/-
Copyright (c) 2026 the pub-hodgecm-mathlib formalisation cell (harness21).  Prover seat hodgecm-mathlib-K2Liu-p11 (g3), Track B «K2-LIT»,
#184♮ = hLiu418 = `stmt-HodgeConjecture-24832`; #41 G6-arch (A∞) general `K_w`-type, piece (H2-an) FILE 3: THE SWAP LEMMA FOR EVERY `K_w`-FINITE SIEGEL SECTION
(the binders `hD₁ ∕ hD₂` of ★ (H2-alg) `K2LiuArchIntertwiningKTypeLadder.rung_step` on ALL rungs).
THEOREMS ONLY (no `def`, no `instance`, no notation, no named-fact hypothesis, no `sorry`).
-/
import Summits.HodgeConjecture.HodgeConjecture.Theorems.K2LiuArchIntertwiningDominatedSwap    -- ★ (H2-an) FILE 1 p861447 (the dominated swap for a majorised pair)
import Summits.HodgeConjecture.HodgeConjecture.Theorems.K2LiuArchKFiniteSectionMajorised       -- ★∕📤 (H2-an) FILE 2 p861501 (continuity + majoration of sections with a compact picture)
import Summits.HodgeConjecture.HodgeConjecture.Theorems.K2LiuArchIntertwiningLieDerivativeExp  -- ★ (A) sequel (`hasDerivAt_exp_smul_entry_at`; brings `continuous_of_entry_hasDerivAt`)
import HarnessLib

/-!
# Crux `HLiu418`, G6-arch (A∞), (H2-an) FILE 3: `M_w(s)` COMMUTES WITH THE RIGHT LIE DERIVATIVE ALONG `exp(tX)`, `X ∈ 𝔲(J)`, ON EVERY SECTION OF `I_w(s, χ_k)`
# WITH A COMPACT PICTURE IN `𝒜 = ℂ[u, D⁻¹]` (`re s > ½`)

Cell `hodgecm-mathlib`, crux item hLiu418 = `stmt-HodgeConjecture-24832` (helper lane `--supports`, count-neutral); squad K2 ∕ K2Liu, prover K2Liu-p11 (g3).

DATA: `k : ℤ`, `s : ℂ`, `χ_k(z) = (z̄∕‖z‖)^k`, `F ∈ I_w(s, χ_k)` (★ `IsArchSiegelSection`) with compact picture `Q ∈ 𝒜` (`F(k_v) = ev_v Q`), `X ∈ 𝔲(J)`; the RIGHT RAY DERIVATIVE
`D_X F := y ↦ d∕dt|₀ F(y·exp(tX))` (written `fun y => deriv (fun t => F (y * exp (t • X))) 0`, no definition introduced).
* §1 `isArchSiegelSection_rayDeriv` — `D_X F ∈ I_w(s, χ_k)` again (the Siegel law commutes with right translations); `differentiableAt_ray` — `t ↦ F(y·exp(tX))` is
  differentiable at `0` for EVERY `y ∈ U(J)` as soon as it is at every `k_v` (rational Iwasawa `y = p_y · k_{v(y)}`, ★ S2-P A); `hasDerivAt_ray` — hence
  `HasDerivAt (t ↦ F(y·exp(tX))) ((D_X F)(y·exp(t₀X))) t₀` (★ FILE 1's binder `hFD`, `γ_t = exp(tX) ∈ U(J)` ★ `conjTranspose_exp_mul_J_mul_exp`).
* §2 for `X = C·(α β; γ δ)·C′` real (★ FILE 1′ `hasDerivAt_section_kU_exp_evalAt'`): differentiability at every `k_u` and **the compact picture of `D_X F` is `Op^{(k,s)}_{(αβγδ)} Q`**
  (`rayDeriv_kU_eq_evalAt_op`).
* §3 **`integrable_and_hasDerivAt_archIntertwining_rayDeriv`** — THE SWAP: for `re s > ½`, `g ∈ U(J)`,
  **`HasDerivAt (t ↦ M_w F (g·exp(tX))) (M_w (D_X F) (g)) 0`** and `r ↦ (D_X F)(J n(hermOfReal r) g)` is integrable — ★ FILE 1 with the binders of ★ FILE 2 (for `F` AND for `D_X F`,
  itself a section with compact picture `Op Q`) and §1.  At `g = k_u` this is EXACTLY ★ `rung_step`'s `hD_j` with `G := M_w F` read as `fun y => archIntertwining F y`,
  `D_j := fun y => archIntertwining (D_{X_j} F) y`; the linearity letter `hlin` is then `M_w(D_{X₁}F) + i·M_w(D_{X₂}F) = a·M_w(F₁)` (linearity of the integral on
  the pointwise identity `D_{X₁}F + i D_{X₂}F = a F₁` on `U(J)`, ★ `eq_of_apply_kU_eq`).
References: [Knapp1986, Ch. VII §§3–4, Ch. VIII §3]; [Shimura1997, §16.4]; [LeeZhu1998, §5 p. 5032].
HONEST LABEL: HC_CM is proved only modulo the 7 printed citations (2 remaining named inputs: hLiu418 = stmt-HodgeConjecture-24832,
h413 = stmt-HodgeConjecture-24833) until rung 0 closes; count-neutral helper, closes no socket.
-/

set_option autoImplicit false
set_option linter.dupNamespace false

noncomputable section

open Complex Matrix MeasureTheory Filter NormedSpace
open scoped ComplexConjugate ComplexOrder Topology

namespace Summit.HodgeConjecture.HodgeConjecture.Cruxes.HLiu418.K2LiuArchIntertwiningKFiniteSwap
..........
▸ **What to do**
In the listing above, find the line with "open scoped ComplexConjugate" and set down that line and all after it exactly, through the final line.

▸ **Exercise response**
open scoped ComplexConjugate ComplexOrder Topology

namespace Summit.HodgeConjecture.HodgeConjecture.Cruxes.HLiu418.K2LiuArchIntertwiningKFiniteSwap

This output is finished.